Então tudo começava a ser possível: bastava eu querer e uma coisa aparecia: o sol,
um pássaro, uma árvore, uma folha de erva. Ela dizia sim, e sorria. Éramos cúmplices e
partilhávamos um poder mágico, cada um desenhando numa folha de papel. Estávamos no
centro do mundo, e ele obedecia. Fazíamos o sol subir no horizonte, púnhamos um carro na
estrada, um moinho um monte, pessoas acenando das janelas. Tudo o que quiséssemos
acontecia. Tudo.
Pintar, descobrir, nunca acabava. Apenas era interrompido por tarefas desprezíveis e
inúteis como comer, lavar as mãos, tomar banho, ir para a cama, dormir. Mas no dia
seguinte recomeçava, como se não tivesse sido interrompido. Cada dia era novo e trazia
coisas novas, o jogo de pintar nunca se gastava.»
Virginia Woolf. Flush, uma biografia. Relógio d’Água
«Após tais humilhações qualquer cão ou até qualquer ser humano sentir-se-ia
desfeito, mas Flush, apesar da sua brandura e suavidade, tinha um brilho intenso nos olhos.
As suas paixões ora se manifestavam como chamas ardentes, ora como fogo latente
coberto de cinzas. Resolveu encontrar-se com o inimigo frente a frente e a sós. Não
consentiria que terceiros interrompessem este combate final. A luta devia ser apenas entre
os dois. Uma terça-feira de tarde, dia vinte e um de Julho, desceu sorrateiramente as
escadas e esperou no vestíbulo. Não teve de esperar muito. Após uns momentos ouviu os
passos pesados, na rua, e a pancada na porta, já tão seus conhecidos. Mr. Browning entrou.

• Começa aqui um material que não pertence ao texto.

/-! ## §3 Normalisation by `ι ϖ_v^k`, and the dichotomy on `T` -/

include he in
/-- **NORMALISATION**: for `z ≠ 0`, `z∕σz = u∕σu` (when `ord_w z` is even: `u = ι ϖ_v^k · z`) or `z∕σz = u∕σu · τ∕στ` (when `ord_w z` is odd: `ι ϖ_v^k · z = u · τ`) for some UNIT
`u` — rescaling by `ι(L⁺_v)` is free (§1) and `|ι ϖ_v| = exp(−2)`. [cite: Serre1979, Ch. V §3] [cite: Flicker1998UnitaryFL, Prop. 7 p. 84] -/
theorem exists_div_galAdicCompletionMap_eq_or {τ : w.1.adicCompletion L} (hτ : Valued.v τ = WithZero.exp (-1 : ℤ)) {z : w.1.adicCompletion L} (hz : z ≠ 0) :
    ∃ u : w.1.adicCompletion L, Valued.v u = 1 ∧
      (z / galAdicCompletionMap (L := L) (IsCMField.complexConj L) hw z = u / galAdicCompletionMap (L := L) (IsCMField.complexConj L) hw u ∨
        z / galAdicCompletionMap (L := L) (IsCMField.complexConj L) hw z =
          u / galAdicCompletionMap (L := L) (IsCMField.complexConj L) hw u * (τ / galAdicCompletionMap (L := L) (IsCMField.complexConj L) hw τ)) := by
  -- a uniformiser `ϖ` of `L⁺_v`, `|ι ϖ^k| = exp(-2k)`
  obtain ⟨π, hπ⟩ := v.valuation_exists_uniformizer ↥(maximalRealSubfield L)
  have hϖ : Valued.v (π : v.adicCompletion ↥(maximalRealSubfield L)) = WithZero.exp (-1 : ℤ) := by
    rw [HeightOneSpectrum.valuedAdicCompletion_eq_valuation', hπ]
  set ϖ : v.adicCompletion ↥(maximalRealSubfield L) := (π : v.adicCompletion ↥(maximalRealSubfield L)) with hϖdef
  have hϖ0 : ϖ ≠ 0 := fun h => by rw [h, map_zero] at hϖ; exact WithZero.zero_ne_coe hϖ
  have hιϖ : ∀ k : ℤ, Valued.v (toPlace v w (ϖ ^ k)) = WithZero.exp (-(2 * k)) := fun k => by
    rw [valued_toPlace_eq_sq_of_ramified L v w hw he, map_zpow₀, hϖ, ← WithZero.exp_zsmul, ← WithZero.exp_nsmul]
    congr 1; simp only [smul_eq_mul, nsmul_eq_mul, Nat.cast_ofNat]; ring
  have hτ0 : τ ≠ 0 := fun h => by rw [h, map_zero] at hτ; exact WithZero.zero_ne_coe hτ
  obtain ⟨m, hm⟩ : ∃ m : ℤ, Valued.v z = WithZero.exp m := ⟨_, (WithZero.exp_log ((Valuation.ne_zero_iff _).2 hz)).symm⟩
  obtain ⟨k, hk | hk⟩ := Int.even_or_odd' m
  · -- `ord z = 2k` (valuation `exp m`, `m = 2k`): `u := ι ϖ^(k) · z`... with the sign convention `|z| = exp m` we rescale by `ϖ^k`, `|ι ϖ^k| = exp(-2k)`
    refine ⟨toPlace v w (ϖ ^ k) * z, ?_, Or.inl (toPlace_mul_div_galAdicCompletionMap L v w hw (zpow_ne_zero k hϖ0) z).symm⟩
    rw [map_mul, hιϖ, hm, hk, ← WithZero.exp_add]; convert WithZero.exp_zero using 2; ring
  · -- `ord z` odd: `ι ϖ^(k+1) · z = u · τ` with `u` a unit
    have hu : Valued.v (toPlace v w (ϖ ^ (k + 1)) * z / τ) = 1 := by
      rw [map_div₀, map_mul, hιϖ, hm, hk, hτ, ← WithZero.exp_add, ← WithZero.exp_sub]; convert WithZero.exp_zero using 2; ring
    refine ⟨toPlace v w (ϖ ^ (k + 1)) * z / τ, hu, Or.inr ?_⟩
    rw [← mul_div_galAdicCompletionMap_mul L v w hw, div_mul_cancel₀ _ hτ0, toPlace_mul_div_galAdicCompletionMap L v w hw (zpow_ne_zero (k + 1) hϖ0) z]

include he in
/-- **THE DICHOTOMY ON THE NORM-ONE TORUS**: every `t` with `σt · t = 1` is `u∕σu` or `u∕σu · τ∕στ` for some UNIT `u ∈ 𝒪_w^×` (Hilbert 90 + normalisation) — `T = T⁽ᵈ⁾ ⊔ (τ∕στ)·T⁽ᵈ⁾`
with `T⁽ᵈ⁾ = {u∕σu}` (§2 tells the kinds apart by depth). [cite: Serre1979, Ch. X §1 Prop. 2, Ch. V §3] [cite: Flicker1998UnitaryFL, Prop. 7 p. 84] -/
theorem exists_eq_div_or_of_norm_one {τ : w.1.adicCompletion L} (hτ : Valued.v τ = WithZero.exp (-1 : ℤ)) {t : w.1.adicCompletion L}
    (ht : galAdicCompletionMap (L := L) (IsCMField.complexConj L) hw t * t = 1) :
    ∃ u : w.1.adicCompletion L, Valued.v u = 1 ∧
      (t = u / galAdicCompletionMap (L := L) (IsCMField.complexConj L) hw u ∨
        t = u / galAdicCompletionMap (L := L) (IsCMField.complexConj L) hw u * (τ / galAdicCompletionMap (L := L) (IsCMField.complexConj L) hw τ)) := by
  obtain ⟨z, hz, rfl⟩ := exists_eq_div_galAdicCompletionMap_of_norm_one L v w hw he ht
  exact exists_div_galAdicCompletionMap_eq_or L v w hw he hτ hz

include he in
/-- **DEPTHS ON `T`**: `|t − 1| ≤ D` (first kind, depth `≥ d`) or `|t − 1| = D · exp 1` (second kind, depth `d − 1` exactly) — `T⁽ᵈ⁻¹⁾ = T`, and no depth strictly between.
[cite: Serre1979, Ch. V §3] [cite: Flicker1998UnitaryFL, Prop. 7 p. 84] -/
theorem valued_sub_one_le_or_eq_of_norm_one {τ : w.1.adicCompletion L} (hτ : Valued.v τ = WithZero.exp (-1 : ℤ)) {t : w.1.adicCompletion L}
    (ht : galAdicCompletionMap (L := L) (IsCMField.complexConj L) hw t * t = 1) :
    Valued.v (t - 1) ≤ Valued.v (galAdicCompletionMap (L := L) (IsCMField.complexConj L) hw τ - τ) ∨
      Valued.v (t - 1) = Valued.v (galAdicCompletionMap (L := L) (IsCMField.complexConj L) hw τ - τ) * WithZero.exp (1 : ℤ) := by
  obtain ⟨u, hu, rfl | rfl⟩ := exists_eq_div_or_of_norm_one L v w hw he hτ ht
  · exact Or.inl (valued_div_galAdicCompletionMap_sub_one_le_of_valued_eq_one L v w hw he hτ hu)
  · exact Or.inr (valued_div_galAdicCompletionMap_mul_sub_one_of_valued_eq_one L v w hw he hτ hu)

include he in
/-- **`T⁽ᵈ⁾ = {u∕σu : u ∈ 𝒪_w^×}`**: a norm-one `t` with `|t − 1| ≤ |στ − τ|` is `u∕σu` for a UNIT `u` (the other coset has depth `d − 1 < d`).
[cite: Serre1979, Ch. V §3] [cite: Flicker1998UnitaryFL, Prop. 7 p. 84] -/
theorem exists_eq_div_of_norm_one_of_valued_sub_one_le {τ : w.1.adicCompletion L} (hτ : Valued.v τ = WithZero.exp (-1 : ℤ)) {t : w.1.adicCompletion L}
    (ht : galAdicCompletionMap (L := L) (IsCMField.complexConj L) hw t * t = 1)
    (hd : Valued.v (t - 1) ≤ Valued.v (galAdicCompletionMap (L := L) (IsCMField.complexConj L) hw τ - τ)) :
    ∃ u : w.1.adicCompletion L, Valued.v u = 1 ∧ t = u / galAdicCompletionMap (L := L) (IsCMField.complexConj L) hw u := by
  obtain ⟨u, hu, h | h⟩ := exists_eq_div_or_of_norm_one L v w hw he hτ ht
  · exact ⟨u, hu, h⟩
  · exfalso
    have hD0 := valued_galAdicCompletionMap_sub_self_ne_zero L v w hw he hτ
    rw [h, valued_div_galAdicCompletionMap_mul_sub_one_of_valued_eq_one L v w hw he hτ hu] at hd
    exact absurd hd (not_le.2 (lt_mul_exp_one hD0))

Pressentindo vagamente um ataque eminente, e estando resolvido a enfrentá-lo com todo
espírito de conciliação, trouxera um pacote de bolos. Ali estava Flush no vestíbulo. Mr.

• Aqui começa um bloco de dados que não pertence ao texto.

import Summits.RiemannHypothesis.RiemannHypothesis.Theorems.WeilTwoPrimeDeflM77YBase
import Literature.NumberTheory.LFunctions.WeilBlockRowsFast
import HarnessLib

/-!
# Deflated two-prime certificate (weilCertDeflM77Y): the Bessel block claim `Hp = C H Cᵀ` (parity 1), rows 85–89, fast check

`WeilCert.checkHpRowT` (linear traversals) instead of the indexed `checkHpRow` decide.  Pure proof file.
-/

noncomputable section

namespace Summit.RiemannHypothesis.RiemannHypothesis.Theorems.EvenWinsBeyondArch

open Literature.NumberTheory.LFunctions

set_option maxHeartbeats 0 in
/-- Fast kernel check of claim row 85 of `Hp = C H Cᵀ` (parity 1; linear traversals, triangular `C`). [folklore] -/
theorem checkHpRowT1_85_weilCertDeflM77Y : weilCertDeflM77YBase.checkHpRowT weilCertDeflM77YHpO 1 85 = true := by
  decide +kernel

/-- Claim row 85 of `Hp = C H Cᵀ` (parity 1), from the fast check. [folklore] -/
theorem checkHpRow1_85_weilCertDeflM77Y : weilCertDeflM77YBase.checkHpRow weilCertDeflM77YHpO 1 85 = true :=
  WeilCert.checkHpRow_of_T checkHpRowT1_85_weilCertDeflM77Y

set_option maxHeartbeats 0 in
/-- Fast kernel check of claim row 86 of `Hp = C H Cᵀ` (parity 1; linear traversals, triangular `C`). [folklore] -/
theorem checkHpRowT1_86_weilCertDeflM77Y : weilCertDeflM77YBase.checkHpRowT weilCertDeflM77YHpO 1 86 = true := by
  decide +kernel

/-- Claim row 86 of `Hp = C H Cᵀ` (parity 1), from the fast check. [folklore] -/
theorem checkHpRow1_86_weilCertDeflM77Y : weilCertDeflM77YBase.checkHpRow weilCertDeflM77YHpO 1 86 = true :=
  WeilCert.checkHpRow_of_T checkHpRowT1_86_weilCertDeflM77Y

set_option maxHeartbeats 0 in
/-- Fast kernel check of claim row 87 of `Hp = C H Cᵀ` (parity 1; linear traversals, triangular `C`). [folklore] -/
theorem checkHpRowT1_87_weilCertDeflM77Y : weilCertDeflM77YBase.checkHpRowT weilCertDeflM77YHpO 1 87 = true := by
  decide +kernel

/-- Claim row 87 of `Hp = C H Cᵀ` (parity 1), from the fast check. [folklore] -/
theorem checkHpRow1_87_weilCertDeflM77Y : weilCertDeflM77YBase.checkHpRow weilCertDeflM77YHpO 1 87 = true :=
  WeilCert.checkHpRow_of_T checkHpRowT1_87_weilCertDeflM77Y

set_option maxHeartbeats 0 in
/-- Fast kernel check of claim row 88 of `Hp = C H Cᵀ` (parity 1; linear traversals, triangular `C`). [folklore] -/
theorem checkHpRowT1_88_weilCertDeflM77Y : weilCertDeflM77YBase.checkHpRowT weilCertDeflM77YHpO 1 88 = true := by
  decide +kernel

/-- Claim row 88 of `Hp = C H Cᵀ` (parity 1), from the fast check. [folklore] -/
theorem checkHpRow1_88_weilCertDeflM77Y : weilCertDeflM77YBase.checkHpRow weilCertDeflM77YHpO 1 88 = true :=
  WeilCert.checkHpRow_of_T checkHpRowT1_88_weilCertDeflM77Y

set_option maxHeartbeats 0 in
/-- Fast kernel check of claim row 89 of `Hp = C H Cᵀ` (parity 1; linear traversals, triangular `C`). [folklore] -/
theorem checkHpRowT1_89_weilCertDeflM77Y : weilCertDeflM77YBase.checkHpRowT weilCertDeflM77YHpO 1 89 = true := by
  decide +kernel

/-- Claim row 89 of `Hp = C H Cᵀ` (parity 1), from the fast check. [folklore] -/
theorem checkHpRow1_89_weilCertDeflM77Y : weilCertDeflM77YBase.checkHpRow weilCertDeflM77YHpO 1 89 = true :=
  WeilCert.checkHpRow_of_T checkHpRowT1_89_weilCertDeflM77Y

end Summit.RiemannHypothesis.RiemannHypothesis.Theorems.EvenWinsBeyondArch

Browning, cheio de boas intenções, tentou acaricia-lo; até talvez lhe tivesse oferecido um
bolo. O gesto foi suficiente. Flush saltou para o inimigo com tal violência que não há
comparação possível. Mais uma vez os seus dentes abocanharam as calças de Mr.

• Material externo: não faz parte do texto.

/-- Contrapositive form, as the REPLACE cut (41st: `¬ NoseHypHostedNestBTriplePrime₂ ↦ ¬ NoseHypHostedNestEquinodalBTriplePrime` on the registered nose
residue) consumes it: `¬ blob₃ᵉ → ¬ blob₂`. [OURS · pure logic] -/
theorem not_noseHypHostedNestBTriplePrime₂_of_not_hostedNestEquinodal (k : Type) [Field k] [IsAlgClosed k] (n : ℕ)
    (H : AlgebraicGeometry.Scheme.{0}) (ι : H ⟶ (Literature.AlgebraicGeometry.Motives.projectiveSpace n k).left)
    (h : ¬ NoseHypHostedNestEquinodalBTriplePrime k n H ι) : ¬ NoseHypHostedNestBTriplePrime₂ k n H ι :=
  fun h' => h (noseHypHostedNestEquinodalBTriplePrime_of_hostedNest₂ k n H ι h')

/-- … hence also `¬ blob₃ᵉ → ¬ NoseHypPointsFirstBTriplePrime` (through …NatResidueHypDefs7's inclusion), for texts that still carry (H-ν2). [OURS · pure logic] -/
theorem not_noseHypPointsFirstBTriplePrime_of_not_hostedNestEquinodal (k : Type) [Field k] [IsAlgClosed k] (n : ℕ)
    (H : AlgebraicGeometry.Scheme.{0}) (ι : H ⟶ (Literature.AlgebraicGeometry.Motives.projectiveSpace n k).left)
    (h : ¬ NoseHypHostedNestEquinodalBTriplePrime k n H ι) : ¬ NoseHypPointsFirstBTriplePrime k n H ι :=
  not_noseHypPointsFirstBTriplePrime_of_not_hostedNest₂ k n H ι
    (not_noseHypHostedNestBTriplePrime₂_of_not_hostedNestEquinodal k n H ι h)

end Summit.ResolutionOfSingularities.ResolutionOfSingularities.Cruxes.EquisingularLiftNat.Sections

end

Browning. Mas infelizmente, com a excitação do momento, esquecera-se do mais
importante – o silêncio. Ladrou; atirou-se a Mr. Browning e ladrou furiosamente. Todo aquele
ruído foi suficiente para alertar o pessoal da casa. Wilson precipitou-se pelas escadas
abaixo. Wilson bateu-lhe com força. Wilson dominou-o totalmente. Wilson arrastou-o de uma
maneira humilhante. A humilhação estava em ter atacado Mr. Browning e ter sido Wilson a
bater-lhe. Mr. Browning não levantara um dedo e, levando os bolos, continuou a subir
sozinho as escadas, até ao quarto, sem ter sido ferido, sem mostrar qualquer emoção. Flush
foi levado dali.»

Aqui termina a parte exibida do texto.